It is commonly known that silymarin, a phytoconstituent
obtained
from the
Silybum marianum
plant, has
hepatoprotective and antioxidative properties. However, its low oral
bioavailability and poor water solubility negatively impact its therapeutic
efficacy. The goal of the present study was to determine the efficiency
of the
Cordia myxa
extract-based synthesized
zeolitic imidazole metal–organic framework (CME@ZIF-8 MOF)
for increasing silymarin’s bioavailability. A coprecipitation
technique was used to synthesize the CME@ZIF-8 and polyethylene glycol-coated
silymarin-loaded MOFs (PEG-Sily@CME@ZIF-8) and a complete factorial
design was used to optimize them. The crystalline size of CME@ZIF-8
was 14.7 nm and the size of PEG-Sily@CME@ZIF-8 was 17.39 nm. The loading
percentage of the silymarin drug in CME@ZIF-8 was 33.5%. The optimized
formulations were then characterized by ultraviolet–visible
(UV–vis) spectroscopy, X-ray diffraction, Fourier transform
IR spectroscopy, surface morphology, gas chromatography–mass
spectrometry, and drug release in an in vitro medium. Additionally,
a rat model was used to investigate the optimized formulation’s
in vivo hepatoprotective effectiveness. The synthesized silymarin-loaded
CME@ZIF-8 MOFs were distinct particles with a porous, spongelike shape
and a diameter of (size) nm. Furthermore, the designed silymarin-loaded
PEG-Sily@CME@ZIF-8 MOF formulation exhibited considerable silymarin
release from the synthesized formula in dissolution investigations.

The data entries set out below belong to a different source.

/-- **[IUTchII] Cor 4.8 (iii)** (p. 151 l. 30–36, "a natural isomorphism of Frobenioids `†C⊩_j ⥲ (†ℱ^⊛ℝ_mod)_j` … which is
compatible … with the respective bijections involving `Prime(−)`, the respective local isomorphisms of topological
monoids …, the isomorphisms of Corollary 4.7, (iii), and the various [Kummer-theoretic] isomorphisms of (i), (ii)
[cf. also Corollary 4.6, (ii)]"), SQUARE form at the divisor monoids: let `a : A ⥲ Φ_{C⊩_mod}` (`†C⊩_j ⥲ D⊩(†𝒟⊢_j) ⥲ …`,
Cor 4.6 (ii) / 4.7 (iii)) and `b : B ⥲ Φ_{C⊩_mod}` (`(†ℱ^⊛ℝ_mod)_j ⥲ ℱ^⊛ℝ_mod(†𝒟^⊚)_j`, Cor 4.8 (i)) be identifications and
`f : A ⥲ B` the natural isomorphism; if `b ∘ f ∘ a⁻¹` is prime-by-prime and `ρ`-compatible then the square COMMUTES:
`b ∘ f = a` (abc-iut-w5-d100 `addEquiv_eq_of_rho_compat`). [cite: Mochizuki2012, Cor 4.8 (iii) p.151] -/
theorem cor48_iii_square {A : Type u'} [AddCommMonoid A] {B : Type u'} [AddCommMonoid B]
    (a : A ≃+ D.PhiMod) (b : B ≃+ D.PhiMod) (f : A ≃+ B)
    (ev : Val (fieldOfModuli E) → (ℝ≥0 →+ ℝ≥0))
    (he : ∀ v x, b (f (a.symm (Finsupp.single v x))) = Finsupp.single v (ev v x))
    (hρ : ∀ v, ∃ w : Val K, ∀ x, D.rho w (ev v x) = D.rho w x) : f.trans b = a :=
  (addEquiv_eq_of_rho_compat D a (f.trans b) ev (fun v x => by rw [AddEquiv.trans_apply, he]) hρ).symm

/-- **[IUTchII] Cor 4.8 (iii)** (p. 151), TRIANGLE form: two identifications `a, a' : A ⥲ Φ_{C⊩_mod}` of the same
realified Frobenioid's divisor monoid (e.g. `†C⊩_j → D⊩(†𝒟⊢_j) → ℱ^⊛ℝ_mod(†𝒟^⊚)_j` via Cor 4.7 (iii) and
`†C⊩_j → (†ℱ^⊛ℝ_mod)_j → ℱ^⊛ℝ_mod(†𝒟^⊚)_j` via Cor 4.8 (i)) whose difference is prime-by-prime and `ρ`-compatible
COINCIDE — "mutually compatible". [cite: Mochizuki2012, Cor 4.8 (iii) p.151] -/
theorem cor48_iii_triangle {A : Type u'} [AddCommMonoid A] (a a' : A ≃+ D.PhiMod)
    (ev : Val (fieldOfModuli E) → (ℝ≥0 →+ ℝ≥0))
    (he : ∀ v x, a' (a.symm (Finsupp.single v x)) = Finsupp.single v (ev v x))
    (hρ : ∀ v, ∃ w : Val K, ∀ x, D.rho w (ev v x) = D.rho w x) : a = a' :=
  addEquiv_eq_of_rho_compat D a a' ev he hρ

end Realified

/-! ### 5. Cor 4.7 (iii): the local isomorphisms `ℝ_{≥0}(†𝒟⊢_j)_v ⥲ Ψ_{(ℱ^⊚(†𝒟^⊚)|_j)^ℝ,v}` of pointed half-lines -/

section Local

/-- **[IUTchII] Cor 4.7 (iii) / 4.8 (iii)** (p. 142 l. 36–44 / p. 151 l. 32–34, "for each `v ∈ V`, a natural isomorphism of
topological monoids `ℝ_{≥0}(†𝒟⊢_j)_v ⥲ Ψ_{(ℱ^⊚(†𝒟^⊚)|_j)^ℝ,v}`" … "compatible … with the respective local isomorphisms of
topological monoids … [and] the isomorphisms of Corollary 4.7, (iii)"): the local monoids are copies of `ℝ_{≥0}` pinned by
their distinguished elements (`log^D_Φ(p_v)`, `log_Φ(p_v)`, …); the natural isomorphism between two of them is
abc-iut-L6-t2's `scaleIso` (UNIQUE: `isoUnique_holds`; `scaleIso A A = id`: `PointedHalfLine.scaleIso_self` in the tree), and
these isomorphisms are MUTUALLY COMPATIBLE — they compose along any chain `ℝ_{≥0}(†𝒟⊢_j)_v ⥲ Ψ_{(ℱ^⊚|_j)^ℝ,v} ⥲ Φ_{†C⊩_j,v} ⥲ …`.
[cite: Mochizuki2012, Cor 4.7 (iii) p.142] -/
theorem PointedHalfLine.scaleIso_trans (A B C : PointedHalfLine) :
    (scaleIso A B).trans (scaleIso B C) = scaleIso A C := by
  refine AddEquiv.ext fun x => ?_
  have ha := A.pt_pos.ne'
  have hb := B.pt_pos.ne'
  show C.pt / B.pt * (B.pt / A.pt * x) = C.pt / A.pt * x
  field_simp

/-- **[IUTchII] Cor 4.7 (iii) / 4.8 (iii)** (p. 142 / p. 151), symmetry of the local isomorphisms of pointed half-lines:
the inverse of the natural isomorphism `A ⥲ B` is the natural isomorphism `B ⥲ A`. [cite: Mochizuki2012, Cor 4.7 (iii) p.142] -/
theorem PointedHalfLine.scaleIso_symm (A B : PointedHalfLine) : (scaleIso A B).symm = scaleIso B A :=
  AddEquiv.ext fun _ => rfl

end Local

/-! ### 6. Cor 4.7 (ii) / 4.8 (ii): labels `j ∈ LabCusp(†𝒟^⊚) ⥲ F_l^⋇`, symmetrizing isomorphisms, diagonals -/

section Labels

variable {S : Type u} {T : Type v} {M : Type w} [CommMonoid M]

/-- **[IUTchII] Cor 4.7 (ii) / 4.8 (ii)** (p. 141 l. 47 – p. 142 l. 17 / p. 150 l. 26 – p. 151 l. 12, "these symmetrizing
isomorphisms are compatible, relative to `†ζ_⋆`, with the `F_l^⋇`-symmetry … and determine diagonal …
`(−)_⟨F_l^⋇⟩ ⊆ ∏_{j ∈ F_l^⋇} (−)_j` … in a purely formal sense"), for literal labelled copies of a monoid `M` (the
objects with subscript `mod`, on which "the various conjugacy indeterminacies involved act in a synchronized
fashion", Rmk 4.7.2): relabelling along ANY bijection `σ : S ⥲ T` of label sets — e.g. `†ζ_⋆ : LabCusp(†𝒟^⊚) ⥲ F_l^⋇`
(abc-iut-L5 `IsTorsor.labelEquiv` of `BaseThetaDatum.isTorsor_labCuspG`, [IUTchI] Prop 4.7 (iii)) — identifies the
diagonal over `T` with the diagonal over `S`. [cite: Mochizuki2012, Cor 4.7 (ii) p.142] -/
theorem comp_equiv_mem_diagonalSubmonoid_iff (σ : S ≃ T) (x : T → M) :
    (fun s => x (σ s)) ∈ diagonalSubmonoid S M ↔ x ∈ diagonalSubmonoid T M := by
  rw [mem_diagonalSubmonoid, mem_diagonalSubmonoid]
  constructor
  · intro h t t'
    have := h (σ.symm t) (σ.symm t')
    rwa [Equiv.apply_symm_apply, Equiv.apply_symm_apply] at this
  · intro h s s'
    exact h (σ s) (σ s')

/-- **[IUTchII] Cor 4.7 (ii) / 4.8 (ii)** (p. 141 l. 34–38, "the natural poly-action of `F_l^⋇` on `†𝒟^⊚` [cf. [IUTchI],
Example 4.3, (iv)] induces isomorphisms between the labeled data … [`F_l^⋇`-]symmetrizing isomorphisms"): the
`F_l^⋇`-translation `c ↦ g • c` of the torsor of labels `LabCusp(†𝒟^⊚)` (every translation IS induced by an
automorphism of `†𝒟^⊚`: abc-iut-L5 `BaseThetaDatum.exists_aut_smul`) carries the diagonal of literal copies to
itself — the symmetrizing isomorphisms of `mod`-objects are compatible with the `F_l^⋇`-symmetry.
[cite: Mochizuki2012, Cor 4.7 (ii) p.141] -/
theorem comp_smul_mem_diagonalSubmonoid_iff {G : Type u'} [Group G] [MulAction G T] (g : G) (x : T → M) :
    (fun t => x (g • t)) ∈ diagonalSubmonoid T M ↔ x ∈ diagonalSubmonoid T M :=
  comp_equiv_mem_diagonalSubmonoid_iff (MulAction.toPerm g) x

/-- **[IUTchII] Cor 4.7 (ii)** (p. 142 l. 12–17, the diagonal "as a purely formal notational shorthand for the
`F_l^⋇`-symmetrizing isomorphisms"): the identification of one copy with the diagonal (abc-iut-L6-t2 `diagonalIso`,
"`(−)_{j₀} ⥲ (−)_⟨F_l^⋇⟩`") is invariant under every relabelling `σ` of the labels — its underlying family is
constant. [cite: Mochizuki2012, Cor 4.7 (ii) p.142] -/
theorem coe_diagonalIso_comp [Nonempty T] (σ : T → T) (m : M) :
    (fun t => ((diagonalIso T M m : diagonalSubmonoid T M) : T → M) (σ t)) =
      ((diagonalIso T M m : diagonalSubmonoid T M) : T → M) := by
  funext t
  rw [coe_diagonalIso, coe_diagonalIso]

end Labels

end Literature.IUT.HodgeArakelov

The in vivo evaluation studies demonstrated that the prepared PEG-Sily@CME@ZIF-8
MOFs effectively exhibited a hepatoprotective effect in comparison
with free silymarin in a CCl4-based induced-hepatotoxicity rat model
via ameliorating the normal antioxidant enzyme levels and restoring
the cellular abnormalities produced by CCl4 toxication. In combination,
biologically produced CME@ZIF-8 may promise to be a viable biologically
based nanocarrier that can enhance the loading and release of silymarin
medication, which has low solubility in water.